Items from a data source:
---*---

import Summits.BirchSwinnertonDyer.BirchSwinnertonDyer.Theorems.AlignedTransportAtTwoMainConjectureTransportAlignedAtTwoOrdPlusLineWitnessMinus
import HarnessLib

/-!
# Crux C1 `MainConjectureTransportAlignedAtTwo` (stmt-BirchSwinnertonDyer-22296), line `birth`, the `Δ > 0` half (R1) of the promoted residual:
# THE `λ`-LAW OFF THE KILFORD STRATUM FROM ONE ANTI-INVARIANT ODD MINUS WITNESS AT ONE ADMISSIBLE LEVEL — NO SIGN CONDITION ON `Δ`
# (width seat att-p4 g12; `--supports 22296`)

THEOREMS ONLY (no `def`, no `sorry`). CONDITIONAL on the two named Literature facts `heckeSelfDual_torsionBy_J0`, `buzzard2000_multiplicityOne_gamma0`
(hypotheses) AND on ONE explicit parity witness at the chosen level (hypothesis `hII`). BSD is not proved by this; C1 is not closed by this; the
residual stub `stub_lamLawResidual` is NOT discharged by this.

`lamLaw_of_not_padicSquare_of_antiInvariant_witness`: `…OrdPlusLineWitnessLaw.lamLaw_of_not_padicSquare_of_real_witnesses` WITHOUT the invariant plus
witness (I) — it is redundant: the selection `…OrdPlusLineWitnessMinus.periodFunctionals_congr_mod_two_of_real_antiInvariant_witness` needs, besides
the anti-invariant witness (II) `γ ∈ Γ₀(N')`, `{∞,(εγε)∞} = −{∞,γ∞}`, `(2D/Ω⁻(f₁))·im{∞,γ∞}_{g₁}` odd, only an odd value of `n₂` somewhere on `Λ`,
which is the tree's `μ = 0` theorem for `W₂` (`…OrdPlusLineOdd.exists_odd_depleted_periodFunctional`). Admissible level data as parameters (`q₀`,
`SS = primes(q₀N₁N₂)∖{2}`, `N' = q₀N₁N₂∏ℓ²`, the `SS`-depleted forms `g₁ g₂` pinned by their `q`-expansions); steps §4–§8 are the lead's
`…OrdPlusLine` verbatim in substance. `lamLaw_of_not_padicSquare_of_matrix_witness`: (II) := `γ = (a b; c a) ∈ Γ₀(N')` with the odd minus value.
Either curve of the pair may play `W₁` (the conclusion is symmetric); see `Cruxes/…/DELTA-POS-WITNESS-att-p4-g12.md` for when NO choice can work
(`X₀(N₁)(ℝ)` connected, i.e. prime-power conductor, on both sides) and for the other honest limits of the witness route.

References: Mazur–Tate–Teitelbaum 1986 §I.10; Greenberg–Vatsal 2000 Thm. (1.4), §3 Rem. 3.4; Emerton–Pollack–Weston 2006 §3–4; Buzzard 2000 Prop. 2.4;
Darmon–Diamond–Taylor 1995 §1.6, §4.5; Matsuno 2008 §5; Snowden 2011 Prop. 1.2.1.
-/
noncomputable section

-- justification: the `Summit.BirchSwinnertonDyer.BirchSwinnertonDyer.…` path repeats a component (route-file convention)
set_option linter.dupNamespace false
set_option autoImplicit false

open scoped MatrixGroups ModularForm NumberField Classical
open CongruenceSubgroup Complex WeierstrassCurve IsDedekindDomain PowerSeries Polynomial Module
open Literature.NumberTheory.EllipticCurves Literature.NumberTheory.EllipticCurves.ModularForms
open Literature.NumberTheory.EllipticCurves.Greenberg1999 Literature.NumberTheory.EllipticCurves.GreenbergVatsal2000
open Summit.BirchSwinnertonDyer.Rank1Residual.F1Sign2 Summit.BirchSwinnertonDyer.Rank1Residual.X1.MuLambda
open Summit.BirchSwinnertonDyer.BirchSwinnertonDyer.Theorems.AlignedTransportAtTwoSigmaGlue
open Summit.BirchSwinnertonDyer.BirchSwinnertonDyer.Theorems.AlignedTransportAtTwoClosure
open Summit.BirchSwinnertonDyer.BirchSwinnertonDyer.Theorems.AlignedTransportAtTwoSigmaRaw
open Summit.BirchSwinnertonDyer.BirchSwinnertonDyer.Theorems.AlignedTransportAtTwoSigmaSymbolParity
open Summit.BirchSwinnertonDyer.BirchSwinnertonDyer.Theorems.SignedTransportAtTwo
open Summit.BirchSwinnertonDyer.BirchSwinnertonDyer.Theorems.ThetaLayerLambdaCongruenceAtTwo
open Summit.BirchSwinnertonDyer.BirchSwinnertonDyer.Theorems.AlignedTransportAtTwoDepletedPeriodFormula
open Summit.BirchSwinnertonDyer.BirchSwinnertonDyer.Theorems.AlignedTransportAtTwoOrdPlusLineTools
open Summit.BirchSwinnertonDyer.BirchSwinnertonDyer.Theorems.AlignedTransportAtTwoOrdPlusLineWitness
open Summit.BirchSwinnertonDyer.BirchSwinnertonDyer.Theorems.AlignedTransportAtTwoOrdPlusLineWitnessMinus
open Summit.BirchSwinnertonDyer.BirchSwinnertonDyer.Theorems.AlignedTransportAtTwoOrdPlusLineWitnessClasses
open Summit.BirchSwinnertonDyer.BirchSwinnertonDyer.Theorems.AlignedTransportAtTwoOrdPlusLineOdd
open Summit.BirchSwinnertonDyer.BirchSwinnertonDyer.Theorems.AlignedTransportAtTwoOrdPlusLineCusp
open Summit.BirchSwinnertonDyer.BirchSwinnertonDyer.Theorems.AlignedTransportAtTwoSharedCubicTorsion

---*---

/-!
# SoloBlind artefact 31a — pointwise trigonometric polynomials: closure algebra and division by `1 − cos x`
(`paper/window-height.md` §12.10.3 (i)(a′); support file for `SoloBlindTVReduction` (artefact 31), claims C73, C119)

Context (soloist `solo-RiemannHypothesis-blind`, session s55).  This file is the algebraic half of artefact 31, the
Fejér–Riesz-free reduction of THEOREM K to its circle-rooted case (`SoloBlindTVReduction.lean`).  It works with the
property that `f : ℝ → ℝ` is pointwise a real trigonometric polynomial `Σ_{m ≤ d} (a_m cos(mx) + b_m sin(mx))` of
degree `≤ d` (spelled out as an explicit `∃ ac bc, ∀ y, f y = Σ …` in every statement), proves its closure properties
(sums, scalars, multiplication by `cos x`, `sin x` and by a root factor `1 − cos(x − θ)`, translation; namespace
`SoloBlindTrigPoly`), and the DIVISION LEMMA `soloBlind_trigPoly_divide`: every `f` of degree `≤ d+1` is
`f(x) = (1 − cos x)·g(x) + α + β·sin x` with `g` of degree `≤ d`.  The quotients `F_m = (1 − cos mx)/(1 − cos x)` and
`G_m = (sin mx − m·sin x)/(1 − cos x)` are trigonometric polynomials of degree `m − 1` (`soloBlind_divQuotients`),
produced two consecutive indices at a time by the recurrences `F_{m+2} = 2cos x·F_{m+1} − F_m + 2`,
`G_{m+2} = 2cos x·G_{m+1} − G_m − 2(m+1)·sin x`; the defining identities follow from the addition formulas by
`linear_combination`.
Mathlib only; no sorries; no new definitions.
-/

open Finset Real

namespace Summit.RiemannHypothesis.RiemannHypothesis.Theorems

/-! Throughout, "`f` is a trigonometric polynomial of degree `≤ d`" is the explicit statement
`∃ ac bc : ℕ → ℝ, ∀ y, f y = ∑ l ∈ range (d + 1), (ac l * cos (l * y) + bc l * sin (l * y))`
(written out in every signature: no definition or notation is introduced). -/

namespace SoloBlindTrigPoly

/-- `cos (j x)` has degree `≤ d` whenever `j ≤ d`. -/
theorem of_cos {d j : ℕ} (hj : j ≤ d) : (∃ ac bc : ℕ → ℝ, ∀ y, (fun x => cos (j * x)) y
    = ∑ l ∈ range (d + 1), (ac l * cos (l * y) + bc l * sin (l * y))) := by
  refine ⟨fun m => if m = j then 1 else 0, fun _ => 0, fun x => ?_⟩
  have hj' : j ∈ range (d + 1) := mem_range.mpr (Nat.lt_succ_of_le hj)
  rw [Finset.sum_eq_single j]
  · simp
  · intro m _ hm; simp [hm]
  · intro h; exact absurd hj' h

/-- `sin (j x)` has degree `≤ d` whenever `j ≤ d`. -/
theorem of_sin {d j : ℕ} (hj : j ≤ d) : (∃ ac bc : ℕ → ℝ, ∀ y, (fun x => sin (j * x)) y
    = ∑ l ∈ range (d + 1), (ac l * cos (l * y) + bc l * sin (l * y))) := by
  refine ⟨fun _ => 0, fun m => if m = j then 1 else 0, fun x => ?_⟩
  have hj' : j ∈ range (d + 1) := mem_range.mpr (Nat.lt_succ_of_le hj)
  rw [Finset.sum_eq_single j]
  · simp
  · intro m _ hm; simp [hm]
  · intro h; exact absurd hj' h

---*---

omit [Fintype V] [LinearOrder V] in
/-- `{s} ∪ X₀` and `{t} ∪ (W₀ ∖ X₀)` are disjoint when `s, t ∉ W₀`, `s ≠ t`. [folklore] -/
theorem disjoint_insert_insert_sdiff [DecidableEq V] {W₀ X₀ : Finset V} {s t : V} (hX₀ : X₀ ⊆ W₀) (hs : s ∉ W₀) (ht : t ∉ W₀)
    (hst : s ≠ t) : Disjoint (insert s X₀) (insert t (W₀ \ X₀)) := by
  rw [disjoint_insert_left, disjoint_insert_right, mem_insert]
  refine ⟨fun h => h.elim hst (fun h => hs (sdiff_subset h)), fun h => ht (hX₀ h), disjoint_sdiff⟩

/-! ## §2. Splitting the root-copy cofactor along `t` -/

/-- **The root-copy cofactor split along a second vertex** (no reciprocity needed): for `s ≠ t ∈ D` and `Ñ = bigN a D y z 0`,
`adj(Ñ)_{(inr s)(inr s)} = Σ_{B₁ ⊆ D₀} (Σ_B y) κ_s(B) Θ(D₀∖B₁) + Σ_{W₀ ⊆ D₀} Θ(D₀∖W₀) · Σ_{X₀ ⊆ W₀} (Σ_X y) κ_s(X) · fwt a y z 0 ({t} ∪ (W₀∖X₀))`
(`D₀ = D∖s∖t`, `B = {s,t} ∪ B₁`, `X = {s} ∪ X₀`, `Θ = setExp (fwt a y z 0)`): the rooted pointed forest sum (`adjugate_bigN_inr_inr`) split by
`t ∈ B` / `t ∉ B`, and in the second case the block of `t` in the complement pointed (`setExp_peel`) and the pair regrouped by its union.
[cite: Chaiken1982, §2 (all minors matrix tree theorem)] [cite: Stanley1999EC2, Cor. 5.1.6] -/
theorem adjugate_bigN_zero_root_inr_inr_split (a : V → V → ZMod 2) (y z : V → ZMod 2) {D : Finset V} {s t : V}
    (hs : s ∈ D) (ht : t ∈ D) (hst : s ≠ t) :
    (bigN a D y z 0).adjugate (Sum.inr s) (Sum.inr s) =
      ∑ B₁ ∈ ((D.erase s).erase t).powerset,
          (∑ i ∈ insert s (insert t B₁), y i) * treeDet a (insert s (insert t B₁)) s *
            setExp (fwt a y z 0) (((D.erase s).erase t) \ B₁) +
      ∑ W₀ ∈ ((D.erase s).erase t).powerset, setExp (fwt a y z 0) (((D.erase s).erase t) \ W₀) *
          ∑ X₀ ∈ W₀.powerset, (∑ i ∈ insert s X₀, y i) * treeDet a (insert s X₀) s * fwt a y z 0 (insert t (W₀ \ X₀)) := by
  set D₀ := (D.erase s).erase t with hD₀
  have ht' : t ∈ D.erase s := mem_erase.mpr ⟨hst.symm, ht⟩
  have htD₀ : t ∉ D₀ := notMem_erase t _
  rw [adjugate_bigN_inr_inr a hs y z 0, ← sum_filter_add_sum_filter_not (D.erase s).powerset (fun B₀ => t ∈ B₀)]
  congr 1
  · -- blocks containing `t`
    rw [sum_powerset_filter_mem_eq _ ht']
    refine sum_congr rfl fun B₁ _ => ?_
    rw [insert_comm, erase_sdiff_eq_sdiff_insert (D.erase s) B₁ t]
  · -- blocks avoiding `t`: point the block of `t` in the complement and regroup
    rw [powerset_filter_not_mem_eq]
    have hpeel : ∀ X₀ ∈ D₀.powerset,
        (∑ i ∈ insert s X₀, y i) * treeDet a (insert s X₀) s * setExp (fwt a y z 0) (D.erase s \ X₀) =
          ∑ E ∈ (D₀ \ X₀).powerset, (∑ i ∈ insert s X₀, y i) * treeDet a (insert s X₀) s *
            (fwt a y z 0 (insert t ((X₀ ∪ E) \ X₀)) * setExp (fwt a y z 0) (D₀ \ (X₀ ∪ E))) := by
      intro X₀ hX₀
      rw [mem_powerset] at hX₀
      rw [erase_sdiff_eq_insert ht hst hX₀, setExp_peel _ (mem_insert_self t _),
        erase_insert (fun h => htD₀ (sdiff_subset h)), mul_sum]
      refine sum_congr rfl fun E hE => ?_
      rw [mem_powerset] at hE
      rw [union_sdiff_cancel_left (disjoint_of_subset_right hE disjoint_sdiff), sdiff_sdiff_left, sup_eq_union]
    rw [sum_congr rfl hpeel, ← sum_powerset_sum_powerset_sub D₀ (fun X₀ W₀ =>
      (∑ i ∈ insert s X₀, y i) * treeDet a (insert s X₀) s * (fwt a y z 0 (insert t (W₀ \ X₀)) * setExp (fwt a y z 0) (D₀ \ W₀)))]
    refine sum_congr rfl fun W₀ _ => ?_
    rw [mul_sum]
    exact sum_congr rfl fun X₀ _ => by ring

---*---

## What is required:
Go through the entries above and count the lines containing the word "SoloBlindTrigPoly"; give only that count.

## Response area:
2